*Given data*.
::::

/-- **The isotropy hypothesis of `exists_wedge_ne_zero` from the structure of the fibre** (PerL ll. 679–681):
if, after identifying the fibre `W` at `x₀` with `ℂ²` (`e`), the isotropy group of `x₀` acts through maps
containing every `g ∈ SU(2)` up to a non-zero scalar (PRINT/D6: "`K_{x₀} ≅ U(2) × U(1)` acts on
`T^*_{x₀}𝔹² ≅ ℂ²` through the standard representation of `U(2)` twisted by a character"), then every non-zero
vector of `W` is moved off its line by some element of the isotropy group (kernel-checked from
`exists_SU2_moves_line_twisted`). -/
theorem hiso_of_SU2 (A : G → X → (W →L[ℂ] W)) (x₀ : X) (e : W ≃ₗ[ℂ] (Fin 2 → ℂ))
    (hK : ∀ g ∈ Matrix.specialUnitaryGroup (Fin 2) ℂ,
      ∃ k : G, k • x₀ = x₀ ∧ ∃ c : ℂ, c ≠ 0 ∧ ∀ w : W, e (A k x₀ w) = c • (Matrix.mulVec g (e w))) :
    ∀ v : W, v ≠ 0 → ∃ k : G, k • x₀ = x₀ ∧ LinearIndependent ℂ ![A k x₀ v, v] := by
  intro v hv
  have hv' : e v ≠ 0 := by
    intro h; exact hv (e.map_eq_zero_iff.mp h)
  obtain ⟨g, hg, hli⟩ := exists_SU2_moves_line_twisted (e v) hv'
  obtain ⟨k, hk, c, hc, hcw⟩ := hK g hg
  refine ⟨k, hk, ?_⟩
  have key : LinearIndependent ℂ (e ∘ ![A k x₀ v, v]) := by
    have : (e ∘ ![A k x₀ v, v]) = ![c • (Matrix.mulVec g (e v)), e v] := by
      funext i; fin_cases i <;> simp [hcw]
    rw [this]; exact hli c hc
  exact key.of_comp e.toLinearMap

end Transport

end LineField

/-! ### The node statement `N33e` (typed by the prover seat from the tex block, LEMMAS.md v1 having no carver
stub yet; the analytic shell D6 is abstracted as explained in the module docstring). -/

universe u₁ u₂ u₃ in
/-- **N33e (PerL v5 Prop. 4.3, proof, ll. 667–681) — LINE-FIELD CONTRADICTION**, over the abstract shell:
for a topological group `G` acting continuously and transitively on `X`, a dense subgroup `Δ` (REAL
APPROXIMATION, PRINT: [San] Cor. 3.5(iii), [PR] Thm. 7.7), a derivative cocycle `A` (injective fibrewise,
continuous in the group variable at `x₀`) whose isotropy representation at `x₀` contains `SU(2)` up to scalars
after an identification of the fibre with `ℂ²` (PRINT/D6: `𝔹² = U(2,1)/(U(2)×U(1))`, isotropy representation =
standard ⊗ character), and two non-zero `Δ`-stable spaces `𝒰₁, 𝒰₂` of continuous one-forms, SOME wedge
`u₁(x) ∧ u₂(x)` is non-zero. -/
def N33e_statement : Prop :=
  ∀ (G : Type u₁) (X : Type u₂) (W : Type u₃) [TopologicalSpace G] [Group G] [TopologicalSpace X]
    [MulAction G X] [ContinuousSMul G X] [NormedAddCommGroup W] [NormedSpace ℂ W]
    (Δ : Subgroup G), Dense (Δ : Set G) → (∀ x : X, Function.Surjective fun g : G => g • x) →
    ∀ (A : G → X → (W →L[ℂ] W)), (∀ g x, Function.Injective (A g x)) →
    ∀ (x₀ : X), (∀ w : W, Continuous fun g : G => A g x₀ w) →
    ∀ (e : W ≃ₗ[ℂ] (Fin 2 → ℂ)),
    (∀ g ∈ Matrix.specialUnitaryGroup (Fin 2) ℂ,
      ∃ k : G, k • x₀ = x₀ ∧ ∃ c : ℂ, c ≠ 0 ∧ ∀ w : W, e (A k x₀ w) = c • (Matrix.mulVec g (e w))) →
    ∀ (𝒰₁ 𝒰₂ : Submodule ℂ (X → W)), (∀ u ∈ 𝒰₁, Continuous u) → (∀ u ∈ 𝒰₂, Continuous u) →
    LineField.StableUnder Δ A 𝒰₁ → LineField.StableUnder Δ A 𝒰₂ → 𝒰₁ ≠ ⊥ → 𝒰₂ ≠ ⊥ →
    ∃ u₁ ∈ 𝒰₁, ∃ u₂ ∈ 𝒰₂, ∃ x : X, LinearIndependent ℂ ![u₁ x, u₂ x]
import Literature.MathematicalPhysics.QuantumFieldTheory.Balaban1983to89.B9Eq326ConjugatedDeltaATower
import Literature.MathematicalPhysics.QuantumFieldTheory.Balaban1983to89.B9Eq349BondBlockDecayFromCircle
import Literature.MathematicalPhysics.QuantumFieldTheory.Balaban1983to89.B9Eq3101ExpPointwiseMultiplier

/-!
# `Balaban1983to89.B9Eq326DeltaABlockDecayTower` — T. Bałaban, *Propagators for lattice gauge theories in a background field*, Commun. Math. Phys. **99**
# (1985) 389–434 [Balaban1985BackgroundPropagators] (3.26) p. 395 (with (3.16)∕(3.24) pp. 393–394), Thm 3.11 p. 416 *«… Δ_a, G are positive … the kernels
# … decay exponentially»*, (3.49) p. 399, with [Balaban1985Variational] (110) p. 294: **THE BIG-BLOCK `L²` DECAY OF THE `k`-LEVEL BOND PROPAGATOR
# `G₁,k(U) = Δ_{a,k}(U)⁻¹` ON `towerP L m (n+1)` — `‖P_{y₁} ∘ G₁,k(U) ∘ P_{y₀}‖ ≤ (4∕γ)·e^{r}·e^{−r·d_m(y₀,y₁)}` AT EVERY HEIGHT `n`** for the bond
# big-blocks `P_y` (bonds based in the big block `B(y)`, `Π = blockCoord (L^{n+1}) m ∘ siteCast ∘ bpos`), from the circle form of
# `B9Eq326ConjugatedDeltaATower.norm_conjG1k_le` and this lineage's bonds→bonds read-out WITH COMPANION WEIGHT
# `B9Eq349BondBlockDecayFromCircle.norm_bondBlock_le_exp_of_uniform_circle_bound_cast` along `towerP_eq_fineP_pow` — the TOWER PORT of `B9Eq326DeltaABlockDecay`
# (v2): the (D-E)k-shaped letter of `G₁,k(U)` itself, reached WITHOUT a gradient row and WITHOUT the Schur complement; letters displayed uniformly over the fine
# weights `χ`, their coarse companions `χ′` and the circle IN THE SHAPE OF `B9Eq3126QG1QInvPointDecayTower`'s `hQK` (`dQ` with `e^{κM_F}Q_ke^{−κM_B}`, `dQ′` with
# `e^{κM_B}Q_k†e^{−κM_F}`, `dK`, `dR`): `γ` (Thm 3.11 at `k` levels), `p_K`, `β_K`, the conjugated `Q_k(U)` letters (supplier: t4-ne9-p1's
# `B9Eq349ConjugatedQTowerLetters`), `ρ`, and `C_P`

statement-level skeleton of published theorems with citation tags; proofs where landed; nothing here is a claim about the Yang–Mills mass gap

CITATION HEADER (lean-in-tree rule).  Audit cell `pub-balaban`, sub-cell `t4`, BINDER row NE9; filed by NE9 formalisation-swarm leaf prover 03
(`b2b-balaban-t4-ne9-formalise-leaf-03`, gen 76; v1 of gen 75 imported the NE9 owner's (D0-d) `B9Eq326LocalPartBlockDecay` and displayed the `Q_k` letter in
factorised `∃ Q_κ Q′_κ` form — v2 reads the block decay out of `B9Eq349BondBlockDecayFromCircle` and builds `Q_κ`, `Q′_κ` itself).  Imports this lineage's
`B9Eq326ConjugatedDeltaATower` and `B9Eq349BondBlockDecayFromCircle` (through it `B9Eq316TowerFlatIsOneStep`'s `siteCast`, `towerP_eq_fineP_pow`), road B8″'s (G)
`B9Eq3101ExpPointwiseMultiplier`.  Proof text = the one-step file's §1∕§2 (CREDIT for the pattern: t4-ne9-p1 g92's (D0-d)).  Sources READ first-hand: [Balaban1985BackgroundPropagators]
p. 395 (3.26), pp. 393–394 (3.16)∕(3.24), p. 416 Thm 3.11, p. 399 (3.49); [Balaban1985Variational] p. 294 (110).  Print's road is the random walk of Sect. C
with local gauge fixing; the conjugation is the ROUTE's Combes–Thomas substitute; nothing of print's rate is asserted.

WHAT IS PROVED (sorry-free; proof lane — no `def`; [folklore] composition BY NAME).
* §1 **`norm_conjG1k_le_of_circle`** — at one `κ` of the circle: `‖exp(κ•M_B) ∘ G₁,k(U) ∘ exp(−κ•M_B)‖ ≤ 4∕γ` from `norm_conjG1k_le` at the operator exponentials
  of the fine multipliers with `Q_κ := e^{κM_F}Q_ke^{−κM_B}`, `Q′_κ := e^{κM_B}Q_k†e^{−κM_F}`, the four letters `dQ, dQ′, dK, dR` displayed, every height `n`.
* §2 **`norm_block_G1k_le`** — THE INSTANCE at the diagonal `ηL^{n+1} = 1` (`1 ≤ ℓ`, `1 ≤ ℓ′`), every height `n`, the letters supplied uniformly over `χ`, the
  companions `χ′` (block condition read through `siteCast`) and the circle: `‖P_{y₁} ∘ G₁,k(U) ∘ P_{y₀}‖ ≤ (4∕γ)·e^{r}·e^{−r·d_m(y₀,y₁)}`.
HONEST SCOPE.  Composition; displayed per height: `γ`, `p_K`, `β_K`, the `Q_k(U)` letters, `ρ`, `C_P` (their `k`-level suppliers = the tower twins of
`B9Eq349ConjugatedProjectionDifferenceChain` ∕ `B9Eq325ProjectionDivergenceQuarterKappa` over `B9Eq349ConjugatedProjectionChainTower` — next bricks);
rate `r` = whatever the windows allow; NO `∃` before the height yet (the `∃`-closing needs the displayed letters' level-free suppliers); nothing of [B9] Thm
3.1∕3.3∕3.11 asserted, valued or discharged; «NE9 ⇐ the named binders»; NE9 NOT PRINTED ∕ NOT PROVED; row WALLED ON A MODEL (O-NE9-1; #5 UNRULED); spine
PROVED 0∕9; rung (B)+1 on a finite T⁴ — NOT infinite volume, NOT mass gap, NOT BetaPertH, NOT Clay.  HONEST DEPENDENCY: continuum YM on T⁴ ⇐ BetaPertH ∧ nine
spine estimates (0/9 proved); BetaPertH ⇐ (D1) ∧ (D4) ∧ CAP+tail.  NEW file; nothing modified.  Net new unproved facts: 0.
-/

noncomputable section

::::

*Task brief*.
The lines to copy run from the first line of the entries to the line containing "end LineField"; copy them exactly and output nothing else.

*Your response*.
/-- **The isotropy hypothesis of `exists_wedge_ne_zero` from the structure of the fibre** (PerL ll. 679–681):
if, after identifying the fibre `W` at `x₀` with `ℂ²` (`e`), the isotropy group of `x₀` acts through maps
containing every `g ∈ SU(2)` up to a non-zero scalar (PRINT/D6: "`K_{x₀} ≅ U(2) × U(1)` acts on
`T^*_{x₀}𝔹² ≅ ℂ²` through the standard representation of `U(2)` twisted by a character"), then every non-zero
vector of `W` is moved off its line by some element of the isotropy group (kernel-checked from
`exists_SU2_moves_line_twisted`). -/
theorem hiso_of_SU2 (A : G → X → (W →L[ℂ] W)) (x₀ : X) (e : W ≃ₗ[ℂ] (Fin 2 → ℂ))
    (hK : ∀ g ∈ Matrix.specialUnitaryGroup (Fin 2) ℂ,
      ∃ k : G, k • x₀ = x₀ ∧ ∃ c : ℂ, c ≠ 0 ∧ ∀ w : W, e (A k x₀ w) = c • (Matrix.mulVec g (e w))) :
    ∀ v : W, v ≠ 0 → ∃ k : G, k • x₀ = x₀ ∧ LinearIndependent ℂ ![A k x₀ v, v] := by
  intro v hv
  have hv' : e v ≠ 0 := by
    intro h; exact hv (e.map_eq_zero_iff.mp h)
  obtain ⟨g, hg, hli⟩ := exists_SU2_moves_line_twisted (e v) hv'
  obtain ⟨k, hk, c, hc, hcw⟩ := hK g hg
  refine ⟨k, hk, ?_⟩
  have key : LinearIndependent ℂ (e ∘ ![A k x₀ v, v]) := by
    have : (e ∘ ![A k x₀ v, v]) = ![c • (Matrix.mulVec g (e v)), e v] := by
      funext i; fin_cases i <;> simp [hcw]
    rw [this]; exact hli c hc
  exact key.of_comp e.toLinearMap

end Transport

end LineField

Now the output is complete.